Musikalische Botschaften aus allen Lagen

Am Freitagabend konnte die Konzerte im Fronhof noch im Freien stattfinden. Festivalleiter Wilhelm F. Walz dirigierte die SUK-Symphony Prag.
Bild: Fred Schöllhorn

Die 20. Festspiele setzen vor allem auf Mozarts und Beethovens Säulen – und trotzten tapfer dem Wetter.

Feierlich, freundlich, ausgestattet mit musikalischen Botschaften präsentierte sich das Jubiläumsprogramm der 20. Konzerte im Fronhof – die berühmtesten Werke der Titanen Mozart und Beethoven waren die Säulen in Opern- und Orchestergala. „Zauberflöte“ und „Neunte“ künden auf unterschiedliche Weise vom Ideal der Aufklärung, der Utopie einer besseren Welt. Doch davor haben die Götter den Schweiß gesetzt – und an diesem Wochenende das regenlaunische Wetter seinen eigenen dramaturgischen Beitrag. Doch Wilhelm Walz, die SUK Symphony Prag, Sänger und Solisten reagierten gelassen und künstlerisch engagiert zwischen Fronhof-Atmosphäre und kultischem Kirchenraum. Auch „Jazz meets classic“ sowie „Zakedy Music Exyl“ zum Friedensfest mussten gestern nach ev. Hl. Kreuz ausweichen.

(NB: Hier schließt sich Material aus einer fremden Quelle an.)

import Literature.Computability.Complexity.BakerGillSolovay
import Literature.Computability.Complexity.AlgebraicQueryLemma
import Literature.Computability.Complexity.StructuralPH
import HarnessLib

/-!
# Aaronson–Wigderson Thm. 5.3: oracles `A, Ã` with `NP^A ⊄ P^Ã` (proof of `aaronson_wigderson_separation`)

Trunk `CplxCore`, companion of `Algebrization.lean` / `StructuralPH.lean` and of the tree's
Baker–Gill–Solovay proof (`BakerGillSolovay.lean`). We PROVE, with no hypothesis, the named fact
`Literature.Computability.Complexity.aaronson_wigderson_separation` (`StructuralPH.lean`;
S. Aaronson, A. Wigderson, *Algebrization: a new barrier in complexity theory*, STOC 2008, full
version Thm. 5.3, pp. 23–24: "There exist `A, Ã` such that `NP^A ⊄ P^Ã`. Furthermore, the
language `L` that achieves the separation simply corresponds to deciding, on inputs of length `n`,
whether there exists a `w ∈ {0,1}ⁿ` with `Aₙ(w) = 1`"), in the tree's transcript model of oracle
computation (`PRel`, `NPRel`, `Oracle.ofLanguage`, `ExtensionOracle.toOracle`, prime fields):

* `Literature.Computability.Complexity.aaronson_wigderson_separation_holds` —
  `∃ A Ã d, Ã.IsExtensionOf A d ∧ ¬ NP^A ⊆ P^Ã`, with `d = 2` (`Ã` multiquadratic over every
  prime field, as in AW's proof).

## The proof (AW pp. 23–24, following Baker–Gill–Solovay)

"Our proof closely follows the usual diagonalization argument of Baker, Gill, and Solovay, except
that we have to use Lemma 4.5 to handle the fact that `P` can query a low-degree extension"
(AW p. 24). The algebra is the tree's `Multilinear.exists_multiquadratic_toggle`
(`AlgebraicQueryLemma.lean`: AW Lemmas 4.2, 4.3 and 4.5 for all prime fields at once); the
diagonalization is the one of `BGS.oracleB` (`BakerGillSolovay.lean`), whose enumeration
`BGS.exists_enum_pair` of the (polynomial-time oracle algorithm, polynomial) pairs `(Mᵢ, qᵢ)`
(AW: "let `M₁, M₂, …` be an enumeration of `DTIME(n^{log n})` oracle machines"; here each machine
comes with its own polynomial clock, which is what membership in `P^Ã` provides), fresh lengths
`BGS.lvl` (`n > N` with `qᵢ(n) < 2ⁿ`; AW: "`2ⁿ > n^{log n}`") and separating language
`BGS.U A = {x | ∃ y, |y| ≤ |x|, ⟨x, y⟩ ∈ A} ∈ NP^A` (`BGS.U_mem_NPRel`) are reused. As there, the
strings put into `A` have the form `⟨1ⁿ, y⟩` with `|y| = n` (length `3n + 2`), so that
`1ⁿ ∈ U_A ⇔ ∃ w ∈ {0,1}ⁿ, ⟨1ⁿ, w⟩ ∈ A` is AW's `L` up to this renaming of the witnesses, and the
Boolean points at stake at stage `i` are the `2ⁿ` *candidates* `AWSeparation.cands n ⊆ {0,1}^{3n+2}`.

A state (`AWSeparation.St`) is the finite Boolean oracle `B` built so far, the extension oracle
`E` fixed so far — a polynomial for EVERY prime `p` and arity `m`, identically `0` above the
frozen bound (AW (ii): "if `Mᵢ` queries some `Ã_{n,F}(y)` with `n ∉ Tᵢ`, return `0`") — and the
frozen bound `N` (AW's set `Tᵢ` of fixed arities is replaced by the initial segment `≤ N`, as in
`BGS.St`). Stage `i` (`AWSeparation.next`) takes `n = BGS.lvl qᵢ N`, runs `Mᵢ` on `1ⁿ` for `qᵢ(n)`
rounds against `E` (`stRes`, `stQs`), and collects the `< 2ⁿ` queried points of arity `3n + 2`
over all prime fields (`stT`, `arityPts`; a query string of length `ℓ` concerns an arity `≤ ℓ`,
`arity_le_length_of_decode`). "If `Mᵢ` accepted on input `1^{nᵢ}`, then fix `Ã_{nᵢ,F} := 0` for
all `F`, so that `L(nᵢ) = 0`" — nothing changes. "On the other hand, if `Mᵢ` rejected, then …
by Lemma 4.5, there exists a Boolean point `w` such that for all `F`, we can fix `Ã_{nᵢ,F}` to be a
multiquadratic polynomial such that (i') `Ã_{nᵢ,F}(y) = 0` for all `y ∈ Y_F`, (ii')
`Ã_{nᵢ,F}(w) = 1`, and (iii') `Ã_{nᵢ,F}(z) = 0` for all Boolean `z ≠ w`" — the candidate `w`
(`stZY`, from `exists_good_cand`) is put into `B` and the arity-`(3n+2)` polynomials are replaced
by the `u_p` (`stU`, `ExtensionOracle.update`). Then every query made and every arity `≤ 3n + 2`
is frozen. Invariants: every stage's `E` is a multiquadratic extension of its `B`
(`stage_isExtensionOf`); strings and polynomials below the frozen bound never change again
(`mem_B_iff_of_le`, `poly_eq_of_le`), so the limits `A = ⋃ᵢ Bᵢ` (`oracleB`) and `Ã` (`extB`,
arity `m` read off stage `m`) satisfy `Ã.IsExtensionOf A 2` (`extB_isExtensionOf`); the run of
`Mᵢ` on `1^{nᵢ}` against `Ã` is the stage run (`run_extB_eq`: frozen arities are unchanged, and
at the stage arity the new polynomials vanish at every queried point while the old ones were `0`);
and that run errs on `1^{nᵢ} ∈ U_A` (`U_not_mem_PRel`, verbatim the BGS argument). Hence
`U_A ∈ NP^A`, `U_A ∉ P^Ã`.

Scope remarks. (1) The tree's extension oracles range over the prime fields `𝔽_p` only (AW: all
finite fields; `Algebrization.lean`, design notes), which can only weaken `P^Ã`, so the statement
proved is implied by — and its proof is verbatim — the printed one. (2) AW diagonalize against
`DTIME(n^{log n})` machines, so that one oracle defeats every polynomial clock; the vendored fact
is about `P^Ã`, and the tree's `PRel` comes with a polynomial clock per machine, so the
enumeration is over (machine, polynomial) pairs exactly as in `BakerGillSolovay.lean`.

## References

* S. Aaronson, A. Wigderson, *Algebrization: a new barrier in complexity theory*, STOC 2008 /
  ACM TOCT 1 (2009), Thm. 5.3 and its proof (full version pp. 23–24), Lemma 4.5 (pp. 19–20),
  Def. 2.2 [AaronsonWigderson2008].
* S. Arora, B. Barak, *Computational Complexity: A Modern Approach*, CUP 2009, Thm. 3.7 and its
  proof (pp. 74–75) [AroraBarakCC2009].
* K.-I Ko, *Constructing oracles by lower bound techniques for circuits*, in: Combinatorics,
  Computing and Complexity (Kluwer, 1989) 30–76, §3 (pp. 10–11: stage construction, frozen
  bound `t(n)`) [Ko1989].
-/

noncomputable section

namespace Literature.Computability.Complexity

open _root_.Computability Polynomial MvPolynomial

/-! ### Replacing one arity of an extension oracle -/

namespace ExtensionOracle

/-- `E.update ℓ u`: the extension oracle `E` with its arity-`ℓ` polynomials (over every prime
field) replaced by `u`. [cite: AaronsonWigderson2008, Thm. 5.3 (proof: "fix `Ã_{nᵢ,F}`")] -/
def update (E : ExtensionOracle) (ℓ : ℕ) (u : ∀ p : Nat.Primes, MvPolynomial (Fin ℓ) (ZMod p)) :
    ExtensionOracle where
  poly p m := if h : m = ℓ then h ▸ u p else E.poly p m

/-- The updated arity. [folklore] -/
@[simp] theorem update_poly_self (E : ExtensionOracle) (ℓ : ℕ)
    (u : ∀ p : Nat.Primes, MvPolynomial (Fin ℓ) (ZMod p)) (p : Nat.Primes) :
    (E.update ℓ u).poly p ℓ = u p := by
  simp [update]

/-- The other arities are unchanged. [folklore] -/
theorem update_poly_of_ne (E : ExtensionOracle) {ℓ m : ℕ}
    (u : ∀ p : Nat.Primes, MvPolynomial (Fin ℓ) (ZMod p)) (p : Nat.Primes) (h : m ≠ ℓ) :
    (E.update ℓ u).poly p m = E.poly p m := by
  simp [update, h]

end ExtensionOracle

namespace AWSeparation

/-! ### The queried points of one arity -/

/-- The point of arity `ℓ` reached by the query string `y`, if any: the modulus `p` (a natural
number; non-prime moduli are answered `[]` by every extension oracle and are harmless) and the
coordinates `x ∈ ℕ^ℓ` of the decoded query `(p, ℓ, x)`. [cite: AaronsonWigderson2008, Thm. 5.3 (proof: "let `Y_F` be the set of all `y ∈ F^{nᵢ}` that `Mᵢ` queried")] -/
def arityPt (ℓ : ℕ) (y : List Bool) : Option (ℕ × (Fin ℓ → ℕ)) :=
  match encodingExtQuery.decode y with
  | none => none
  | some ⟨p, m, x⟩ => if h : m = ℓ then some (p, fun i => x (Fin.cast h.symm i)) else none

/-- The points of arity `ℓ` reached by a list of queries. [cite: AaronsonWigderson2008, Thm. 5.3 (proof)] -/
def arityPts (ℓ : ℕ) (Qs : List (List Bool)) : Finset (ℕ × (Fin ℓ → ℕ)) :=
  (Qs.filterMap (arityPt ℓ)).toFinset

/-- No more points than queries. [cite: AaronsonWigderson2008, Thm. 5.3 (proof: "`Σ_F |Y_F| ≤ n^{log n}`")] -/
theorem card_arityPts_le (ℓ : ℕ) (Qs : List (List Bool)) : (arityPts ℓ Qs).card ≤ Qs.length :=
  (List.toFinset_card_le _).trans (List.length_filterMap_le _ _)

/-- A query decoding to an arity-`ℓ` point contributes that point. [cite: AaronsonWigderson2008, Thm. 5.3 (proof)] -/
theorem mem_arityPts {ℓ : ℕ} {Qs : List (List Bool)} {y : List Bool} (hy : y ∈ Qs) {p : ℕ}
    {x : Fin ℓ → ℕ} (hd : encodingExtQuery.decode y = some ⟨p, ℓ, x⟩) : (p, x) ∈ arityPts ℓ Qs := by
  simp only [arityPts, List.mem_toFinset, List.mem_filterMap]
  refine ⟨y, hy, ?_⟩
  simp only [arityPt, hd, dite_true]
  rfl

/-! ### The candidate Boolean points `⟨1ⁿ, y⟩`, `|y| = n` -/

/-- The Boolean point of `{0,1}^{3n+2}` spelled by the string `⟨1ⁿ, y⟩` for `y = List.ofFn z`,
`z ∈ {0,1}ⁿ` (the strings the stage may put into the oracle, as in the tree's Baker–Gill–Solovay
proof `BGS.stAdd`). [cite: AaronsonWigderson2008, Thm. 5.3 (proof)] [cite: AroraBarakCC2009, Thm. 3.7 (proof)] -/
def cand (n : ℕ) (z : Fin n → Bool) : Fin (3 * n + 2) → Bool :=
  fun i => (boolPair (ones n) (List.ofFn z)).get
    ⟨i, by rw [length_boolPair, List.length_replicate, List.length_ofFn]; omega⟩

/-- The candidate point spells `⟨1ⁿ, List.ofFn z⟩`. [folklore] -/
theorem ofFn_cand (n : ℕ) (z : Fin n → Bool) : List.ofFn (cand n z) = boolPair (ones n) (List.ofFn z) := by
  apply List.ext_getElem
  · rw [List.length_ofFn, length_boolPair, List.length_replicate, List.length_ofFn]
    omega
  · intro i h₁ h₂
    simp only [List.getElem_ofFn, cand, List.get_eq_getElem]

/-- Distinct `z` give distinct candidate points. [folklore] -/
theorem cand_injective (n : ℕ) : Function.Injective (cand n) := by
  intro z z' h
  have h1 := congrArg List.ofFn h
  rw [ofFn_cand, ofFn_cand] at h1
  have h2 := congrArg boolUnpair h1
  simp only [boolUnpair_boolPair, Prod.mk.injEq, true_and] at h2
  exact List.ofFn_injective h2

/-- The set of the `2ⁿ` candidate points. [cite: AaronsonWigderson2008, Thm. 5.3 (proof)] -/
def cands (n : ℕ) : Finset (Fin (3 * n + 2) → Bool) :=
  Finset.univ.image (cand n)

/-- There are `2ⁿ` candidate points. [folklore] -/
theorem card_cands (n : ℕ) : (cands n).card = 2 ^ n := by
  rw [cands, Finset.card_image_of_injective _ (cand_injective n), Finset.card_univ]
  simp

„Die Zauberflöte“ – Vorstadttheater, Musikmärchen, Aufklärungsstück, Freimaurer-Szene, Ur-Symbol-Kampf der finsteren und hellen Mächte – erlebte eine bezaubernde konzertante Aufführung, szenisch imaginiert durch Emanuel Schikaneders Text (Rezitator: Jacques Malan), mit allen wichtigen Nummern. Eine Ausnahme: Der berühmteste Kinderwunsch der Operngeschichte, das selige Lallen von Papageno/Papagena („pa pa pa pa“) gegen Ende, musste am Freitag bei der Eröffnung übersprungen werden. Regen setzte ein beim Überfall der Königin der Nacht auf Sarastros Reich – Dirigent Wilhelm Walz lotste die Seinen in die erlösende Chor- und Orchester-Schlussphase „Die Strahlen der Sonne“ zum guten Ende. Und Mezzosopranistin Lena Haselmann wurde am Freitag im Fronhof um ihren Auftritt gebracht.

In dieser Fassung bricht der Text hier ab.